> Given records
import Summits.Langlands.Langlands.Theses.OrdinaryPrimeTransport
import Summits.Langlands.Langlands.Theorems.BaseFieldAscentReciprocityTRCMPotentialAutomorphyCMTightness
import Literature.NumberTheory.Automorphic.Qian2022PotentialAutomorphy
import Literature.NumberTheory.Automorphic.ACCAutomorphyLiftingCrystalline
import Literature.NumberTheory.GaloisRepresentations.CrystallineOrdinary
import Literature.NumberTheory.GaloisRepresentations.LabelledHodgeTateWeights
import Literature.NumberTheory.GaloisRepresentations.CrystallineDeformationRing
import Literature.NumberTheory.GaloisRepresentations.RestrictFieldSelf
import HarnessLib

/-!
# F3 WITNESS — line `FontaineLaffaillePotentialAutomorphyCM` (crux `ReciprocityUpToIrreducibility`, item stmt-Langlands-14328)
# forward generator G4 ladder-down, generation 30 — the rung family SPECIALISES to its proved floor (0 sorry)

DIAL θ32 = the `p`-adic Hodge type at `v ∣ ℓ` in single-representation potential automorphy over CM fields without
self-duality (family `PotAutCM θ`, cumulative cells, `family_mono`).  FLOOR θ = 0 = Qian 2023 Thm. 1.4 in the
crystalline-ordinary case (named text fact `Qian2023OrdinaryPotentialAutomorphyText`, a weakening of the printed
theorem; the tree's vendored rendering with Artin/pst data parameters is
`Literature.NumberTheory.Automorphic.Qian2022.potentialAutomorphy_ordinary`).  BRIDGE `floor_qian :
Qian2023OrdinaryPotentialAutomorphyText → PotAutCM 0` and the literal F3 `example`; `floorFamily_of_rung : rung → PotAutCM 0`
orders the ladder.  RUNG θ = 2 = `FontaineLaffaillePotentialAutomorphyCM` (skeleton `Lines/FontaineLaffaillePotentialAutomorphyCM.lean`).
This file is self-contained (same definitions as the skeleton's §1–§3, namespace suffix `.Special`).
-/

noncomputable section

set_option linter.dupNamespace false

open scoped MatrixGroups Matrix NumberField Classical TensorProduct
open Filter IsDedekindDomain Field
open Literature.NumberTheory.Automorphic Literature.NumberTheory.GaloisRepresentations
open Literature.NumberTheory.PAdicHodge
open Summit.Langlands

namespace Summit.Langlands.Langlands.Cruxes.ReciprocityUpToIrreducibility.FontaineLaffaillePotentialAutomorphyCM.Special

/-! ## 1. The graded local clause and the family -/

section Clauses

variable (K : Type) [Field K] [NumberField K] (ℓ : ℕ) [Fact ℓ.Prime] {n : ℕ}
  (r : FramedGaloisRep K (PadicAlgCl ℓ) n) (v : HeightOneSpectrum (𝓞 K)) (hv : ((ℓ : ℕ) : 𝓞 K) ∈ v.asIdeal)

/-- Cell θ = 0 at `v ∣ ℓ` (FLOOR, Qian 2023 Thm. 1.4 / Def. 1.2 in the crystalline-ordinary case): de Rham for
the pinned Fontaine datum and crystalline-ordinary with strictly decreasing cyclotomic exponents. -/
def OrdClause : Prop :=
  (fontainePstAdicCompletion v ℓ hv).IsDeRhamFramed (r.toLocal v) ∧ r.IsCrystallineOrdinaryAt ℓ v

/-- Cell θ = 1 at `v ∣ ℓ` (the consecutive-weight Fontaine–Laffaille cell of route `StickelbergerDial`,
`WeightZeroNonOrdinaryPA`): `ℓ` unramified in `K`, `r|_{Γ_{K_v}}` crystalline for the pinned datum, labelled
Hodge–Tate weights `{0, …, n-1}` at every `ℚ_ℓ`-label. -/
def FLConsecutiveClause : Prop :=
  Algebra.IsUnramifiedIn (𝓞 K) (Ideal.span {(ℓ : ℤ)}) ∧
    (let D := fontainePstAdicCompletion v ℓ hv
     D.IsCrystallineFramed (r.toLocal v) ∧
       (letI := D.algebra
        ∀ τ' : v.adicCompletion K →ₐ[ℚ_[ℓ]] PadicAlgCl ℓ,
          r.labelledHodgeTateWeightsAt v D.algebra D.𝔅 τ'.toRingHom = (Multiset.range n).map fun i : ℕ => (i : ℤ)))

/-- Cell θ = 2 at `v ∣ ℓ` (THE RUNG's clause, Fontaine–Laffaille of ARBITRARY regular weight): `ℓ` unramified
in `K`, `r|_{Γ_{K_v}}` crystalline for the pinned datum, labelled Hodge–Tate weights pairwise distinct and of
spread `≤ ℓ - 2` at every `ℚ_ℓ`-label. -/
def FLClause : Prop :=
  Algebra.IsUnramifiedIn (𝓞 K) (Ideal.span {(ℓ : ℤ)}) ∧
    (let D := fontainePstAdicCompletion v ℓ hv
     D.IsCrystallineFramed (r.toLocal v) ∧
       (letI := D.algebra
        ∀ τ' : v.adicCompletion K →ₐ[ℚ_[ℓ]] PadicAlgCl ℓ,
          (r.labelledHodgeTateWeightsAt v D.algebra D.𝔅 τ'.toRingHom).Nodup ∧
            ∀ a ∈ r.labelledHodgeTateWeightsAt v D.algebra D.𝔅 τ'.toRingHom,
              ∀ b ∈ r.labelledHodgeTateWeightsAt v D.algebra D.𝔅 τ'.toRingHom, a - b ≤ (ℓ : ℤ) - 2))

/-- Cell θ = 3 at `v ∣ ℓ` (the whole regular sector): de Rham for the pinned datum with pairwise distinct
labelled Hodge–Tate weights at every `ℚ_ℓ`-label. -/
def RegularClause : Prop :=
  let D := fontainePstAdicCompletion v ℓ hv
  D.IsDeRhamFramed (r.toLocal v) ∧
    (letI := D.algebra
     ∀ τ' : v.adicCompletion K →ₐ[ℚ_[ℓ]] PadicAlgCl ℓ,
       (r.labelledHodgeTateWeightsAt v D.algebra D.𝔅 τ'.toRingHom).Nodup)

/-- **The graded local clause** (cumulative disjunction, so monotone in θ by construction). -/
def LocalClause (θ : ℕ) : Prop :=
  OrdClause K ℓ r v hv ∨ (1 ≤ θ ∧ FLConsecutiveClause K ℓ r v hv) ∨ (2 ≤ θ ∧ FLClause K ℓ r v hv) ∨
    (3 ≤ θ ∧ RegularClause K ℓ r v hv)

variable {K ℓ r v hv}

theorem localClause_mono {θ θ' : ℕ} (hθ : θ ≤ θ') (h : LocalClause K ℓ r v hv θ) :
    LocalClause K ℓ r v hv θ' := by
  rcases h with h | ⟨h1, h⟩ | ⟨h2, h⟩ | ⟨h3, h⟩
  · exact Or.inl h
  · exact Or.inr (Or.inl ⟨h1.trans hθ, h⟩)
  · exact Or.inr (Or.inr (Or.inl ⟨h2.trans hθ, h⟩))
  · exact Or.inr (Or.inr (Or.inr ⟨h3.trans hθ, h⟩))

/-- Every cell is de Rham for the pinned datum (crystalline ⇒ de Rham, `IsCrystallineFramed.isDeRhamFramed`). -/
theorem isDeRhamFramed_of_localClause {θ : ℕ} (h : LocalClause K ℓ r v hv θ) :
    (fontainePstAdicCompletion v ℓ hv).IsDeRhamFramed (r.toLocal v) := by
  rcases h with h | ⟨-, h⟩ | ⟨-, h⟩ | ⟨-, h⟩
  · exact h.1
  · exact h.2.1.isDeRhamFramed
  · exact h.2.1.isDeRhamFramed
  · exact h.1

end Clauses

/-- The residual hypotheses of Qian 2023 Thm. 1.4 = ACC+ Thm. 6.1.1 (3)–(4), on a residual representation
`τ` of `r` (`𝔽̄_ℓ`-coefficients): absolutely irreducible, decomposed generic, `τ|_{Γ_{K(ζ_ℓ)}}` absolutely
irreducible with enormous image, and a scalar `τ σ` for some `σ ∉ Γ_{K(ζ_ℓ)}`. -/
def ResidualHyp (K : Type) [Field K] [NumberField K] (ℓ : ℕ) [Fact ℓ.Prime] {n : ℕ}
    (r : FramedGaloisRep K (PadicAlgCl ℓ) n)
    (τ : absoluteGaloisGroup K →* GL (Fin n) (padicAlgClResidueField ℓ)) : Prop :=
  r.IsResidualRepOf (RingHom.id _) τ ∧ IsAbsIrreducible τ ∧ IsDecomposedGeneric τ ∧
    IsAbsIrreducible (τ.comp (absGaloisGroupAdjoinRootsOfUnity K ℓ).subtype) ∧
    Subgroup.IsEnormous ((absGaloisGroupAdjoinRootsOfUnity K ℓ).map τ) ∧
    ∃ σ : absoluteGaloisGroup K, σ ∉ absGaloisGroupAdjoinRootsOfUnity K ℓ ∧
      ∃ c : padicAlgClResidueField ℓ, (τ σ).1 = c • 1

/-- **Potential weak automorphy over a CM Galois extension** (the common conclusion of every cell): a number
field `K' ⊇ K`, Galois over `K` and CM, and an L-algebraic cuspidal `π'` of `GL_n(𝔸_{K'})` Satake–Frobenius
compatible with `r|_{Γ_{K'}}` at all but finitely many places. -/
def PotentiallyWeaklyAutomorphicCM (K : Type) [Field K] [NumberField K] (ℓ : ℕ) [Fact ℓ.Prime] {n : ℕ}
    (ι : PadicAlgCl ℓ ≃+* ℂ) (r : FramedGaloisRep K (PadicAlgCl ℓ) n) : Prop :=
  ∃ (K' : Type) (_ : Field K') (_ : NumberField K') (_ : Algebra K K') (_ : IsGalois K K'),
    NumberField.IsCMField K' ∧
      ∃ (hcpt' : isCompact_glFiniteIntegralLevel n K') (π' : CuspidalAutomorphicRepData n K' hcpt'),
        π'.1.IsLAlgebraic ∧
          ∀ᶠ w : HeightOneSpectrum (𝓞 K') in cofinite, SatakeFrobCompatibleAt ι π'.1 (r.restrictField K') w

/-- The family over an arbitrary hypothesis `H` on `(K, ℓ, r)` (used for the cells and their complements). -/
def PotAutCMOn
    (H : ∀ (K : Type) [Field K] [NumberField K] (ℓ : ℕ) [Fact ℓ.Prime] (n : ℕ),
      FramedGaloisRep K (PadicAlgCl ℓ) n → Prop) : Prop :=
  ∀ (K : Type) [Field K] [NumberField K], NumberField.IsCMField K →
    ∀ (n : ℕ), 2 ≤ n →
    ∀ (ℓ : ℕ) [Fact ℓ.Prime] (ι : PadicAlgCl ℓ ≃+* ℂ) (r : FramedGaloisRep K (PadicAlgCl ℓ) n)
      (τ : absoluteGaloisGroup K →* GL (Fin n) (padicAlgClResidueField ℓ)),
      r.toGaloisRep.IsIrreducible →
      (∀ᶠ v : HeightOneSpectrum (𝓞 K) in cofinite, r.IsUnramifiedAt v) →
      H K ℓ n r → ResidualHyp K ℓ r τ → PotentiallyWeaklyAutomorphicCM K ℓ ι r

/-- The hypothesis of cell θ: the graded local clause at EVERY `v ∣ ℓ`. -/
def CellHyp (θ : ℕ) (K : Type) [Field K] [NumberField K] (ℓ : ℕ) [Fact ℓ.Prime] (n : ℕ)
    (r : FramedGaloisRep K (PadicAlgCl ℓ) n) : Prop :=
  ∀ (v : HeightOneSpectrum (𝓞 K)) (hv : ((ℓ : ℕ) : 𝓞 K) ∈ v.asIdeal), LocalClause K ℓ r v hv θ

/-- **THE FAMILY** `PotAutCM θ`: single-representation potential weak automorphy over CM fields for irreducible
`r` with big residual image whose local type at every `v ∣ ℓ` lies in cell θ. -/
def PotAutCM (θ : ℕ) : Prop :=
  PotAutCMOn (CellHyp θ)

/-- **THE RUNG (crux #1 of the ladder)**: `PotAutCM 2` — Fontaine–Laffaille crystalline of ARBITRARY regular
weight (or crystalline-ordinary) at every `v ∣ ℓ`, `ℓ` unramified in the CM field `K`, no self-duality. -/
def FontaineLaffaillePotentialAutomorphyCM : Prop :=
  PotAutCM 2

/-! ## 2. Monotonicity (bookkeeping) -/

theorem cellHyp_mono {θ θ' : ℕ} (hθ : θ ≤ θ') {K : Type} [Field K] [NumberField K] {ℓ : ℕ} [Fact ℓ.Prime]
    {n : ℕ} {r : FramedGaloisRep K (PadicAlgCl ℓ) n} (h : CellHyp θ K ℓ n r) : CellHyp θ' K ℓ n r :=
  fun v hv => localClause_mono hθ (h v hv)

theorem potAutCMOn_mono
    {H H' : ∀ (K : Type) [Field K] [NumberField K] (ℓ : ℕ) [Fact ℓ.Prime] (n : ℕ),
      FramedGaloisRep K (PadicAlgCl ℓ) n → Prop}
    (hHH' : ∀ (K : Type) [Field K] [NumberField K] (ℓ : ℕ) [Fact ℓ.Prime] (n : ℕ)
      (r : FramedGaloisRep K (PadicAlgCl ℓ) n), H K ℓ n r → H' K ℓ n r)
    (h : PotAutCMOn H') : PotAutCMOn H :=
  fun K _ _ hK n hn ℓ _ ι r τ hirr hur hH hres => h K hK n hn ℓ ι r τ hirr hur (hHH' K ℓ n r hH) hres

/-- **Dial monotonicity** (a larger θ is a stronger statement). -/
theorem family_mono {θ θ' : ℕ} (hθ : θ ≤ θ') (h : PotAutCM θ') : PotAutCM θ :=
  potAutCMOn_mono (fun _ _ _ _ _ _ _ hH => cellHyp_mono hθ hH) h

@[aesop safe apply]
theorem floorFamily_of_rung (h : FontaineLaffaillePotentialAutomorphyCM) : PotAutCM 0 :=
  family_mono (Nat.zero_le 2) h

theorem consecutiveCell_of_rung (h : FontaineLaffaillePotentialAutomorphyCM) : PotAutCM 1 :=
  family_mono one_le_two h

/-! ## 3. The floor (F3): Qian 2023 Thm. 1.4, crystalline-ordinary case -/

/-- **Qian 2023, Theorem 1.4 — crystalline-ordinary case, a.e.-Satake conclusion** (NAMED TEXT FACT, the floor
of the ladder).  L. Qian, *Potential automorphy for `GL_n`*, Invent. Math. 231 (2023) 1239–1275 (arXiv:2104.09761),
Thm. 1.4 (p. 2) with Def. 1.2–1.3, read in the tree's vocabulary exactly as the accepted
`Literature.NumberTheory.Automorphic.Qian2022.potentialAutomorphy_ordinary` EXCEPT: (a) hypothesis (ii)
"potentially semistable, ordinary with regular Hodge–Tate weights at `v ∣ l`" is SPECIALISED to "de Rham for the
pinned Fontaine datum and crystalline-ordinary with strictly decreasing cyclotomic exponents"
(`IsCrystallineOrdinaryAt`: a full `Γ_{K_v}`-stable flag with graded pieces `ψ_i ε^{b_i}`, `ψ_i` UNRAMIFIED,
`b` strictly decreasing — the case of Def. 1.2 in which the characters `χ_i ∘ Art_{K_v}|_{𝒪^×}` are the algebraic
characters `∏_τ τ^{-μ_{τ,i}}` on all of `𝒪_{K_v}^×` with `μ_τ` strictly monotone, i.e. no finite-order
ramified twist; at the genuine Artin map `ε ∘ Art|_{𝒪^×} = N^{-1}`), and an irreducibility hypothesis on `r`
is ADDED (implied anyway by absolute irreducibility of `r̄`); (b) the avoidance field is dropped (`K^{av} := K`)
and the conclusion "`r|_{Γ_{K'}} ≅ r_{l,ι}(π)`, `π` regular algebraic cuspidal of `GL_n(𝔸_{K'})`" is read for the
L-algebraic cuspidal twist `π' := π ⊗ |det|^{(1-n)/2}` (Clozel 1990 §3.5; Buzzard–Gee 2014 §5: `r_{l,ι}(π)` is
unramified at almost all `w` with `char r_{l,ι}(π)(Frob_w)` the Satake polynomial of `π'_w` in the L-normalisation
of the summit clause `SatakeFrobCompatibleAt`).  Both changes make the text WEAKER than the printed theorem.
[cite: Qian2022, Thm. 1.4 (p. 2), Def. 1.2, Def. 1.3] [cite: ACCGHLNSTT2023, Thm. 6.1.2, Def. 4.3.1, Def. 6.2.28]
[cite: BuzzardGeeLMS2014, §5 and Conj. 3.2.1] -/
def Qian2023OrdinaryPotentialAutomorphyText : Prop :=
  ∀ (K : Type) [Field K] [NumberField K], NumberField.IsCMField K →
    ∀ (n : ℕ), 2 ≤ n →
    ∀ (ℓ : ℕ) [Fact ℓ.Prime] (ι : PadicAlgCl ℓ ≃+* ℂ) (r : FramedGaloisRep K (PadicAlgCl ℓ) n),
      r.toGaloisRep.IsIrreducible →
      (∀ᶠ v : HeightOneSpectrum (𝓞 K) in cofinite, r.IsUnramifiedAt v) →
      (∀ (v : HeightOneSpectrum (𝓞 K)) (hv : ((ℓ : ℕ) : 𝓞 K) ∈ v.asIdeal),
        (fontainePstAdicCompletion v ℓ hv).IsDeRhamFramed (r.toLocal v) ∧ r.IsCrystallineOrdinaryAt ℓ v) →
      (∃ τ : absoluteGaloisGroup K →* GL (Fin n) (padicAlgClResidueField ℓ),
        r.IsResidualRepOf (RingHom.id _) τ ∧ IsAbsIrreducible τ ∧ IsDecomposedGeneric τ ∧
          IsAbsIrreducible (τ.comp (absGaloisGroupAdjoinRootsOfUnity K ℓ).subtype) ∧
          Subgroup.IsEnormous ((absGaloisGroupAdjoinRootsOfUnity K ℓ).map τ) ∧
          ∃ σ : absoluteGaloisGroup K, σ ∉ absGaloisGroupAdjoinRootsOfUnity K ℓ ∧
            ∃ c : padicAlgClResidueField ℓ, (τ σ).1 = c • 1) →
      ∃ (K' : Type) (_ : Field K') (_ : NumberField K') (_ : Algebra K K') (_ : IsGalois K K'),
        NumberField.IsCMField K' ∧
          ∃ (hcpt' : isCompact_glFiniteIntegralLevel n K') (π' : CuspidalAutomorphicRepData n K' hcpt'),
            π'.1.IsLAlgebraic ∧
              ∀ᶠ w : HeightOneSpectrum (𝓞 K') in cofinite, SatakeFrobCompatibleAt ι π'.1 (r.restrictField K') w

/-- **F3 bridge**: the floor text gives cell θ = 0. -/
theorem floor_qian (h : Qian2023OrdinaryPotentialAutomorphyText) : PotAutCM 0 := by
  intro K _ _ hK n hn ℓ _ ι r τ hirr hur hcell hres
  refine h K hK n hn ℓ ι r hirr hur (fun v hv => ?_) ⟨τ, hres⟩
  rcases hcell v hv with h0 | ⟨h1, -⟩ | ⟨h2, -⟩ | ⟨h3, -⟩
  · exact h0
  · exact absurd h1 (by norm_num)
  · exact absurd h2 (by norm_num)
  · exact absurd h3 (by norm_num)

/-- **F3 WITNESS**: the family specialises to the proved floor at θ = 0. -/
example (h : Qian2023OrdinaryPotentialAutomorphyText) : PotAutCM 0 :=
  floor_qian h


end Summit.Langlands.Langlands.Cruxes.ReciprocityUpToIrreducibility.FontaineLaffaillePotentialAutomorphyCM.Special

end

> Work order
Scan the entries for lines holding the string "Cruxes", then copy every one of them.

> Answer for the task
namespace Summit.Langlands.Langlands.Cruxes.ReciprocityUpToIrreducibility.FontaineLaffaillePotentialAutomorphyCM.Special
end Summit.Langlands.Langlands.Cruxes.ReciprocityUpToIrreducibility.FontaineLaffaillePotentialAutomorphyCM.Special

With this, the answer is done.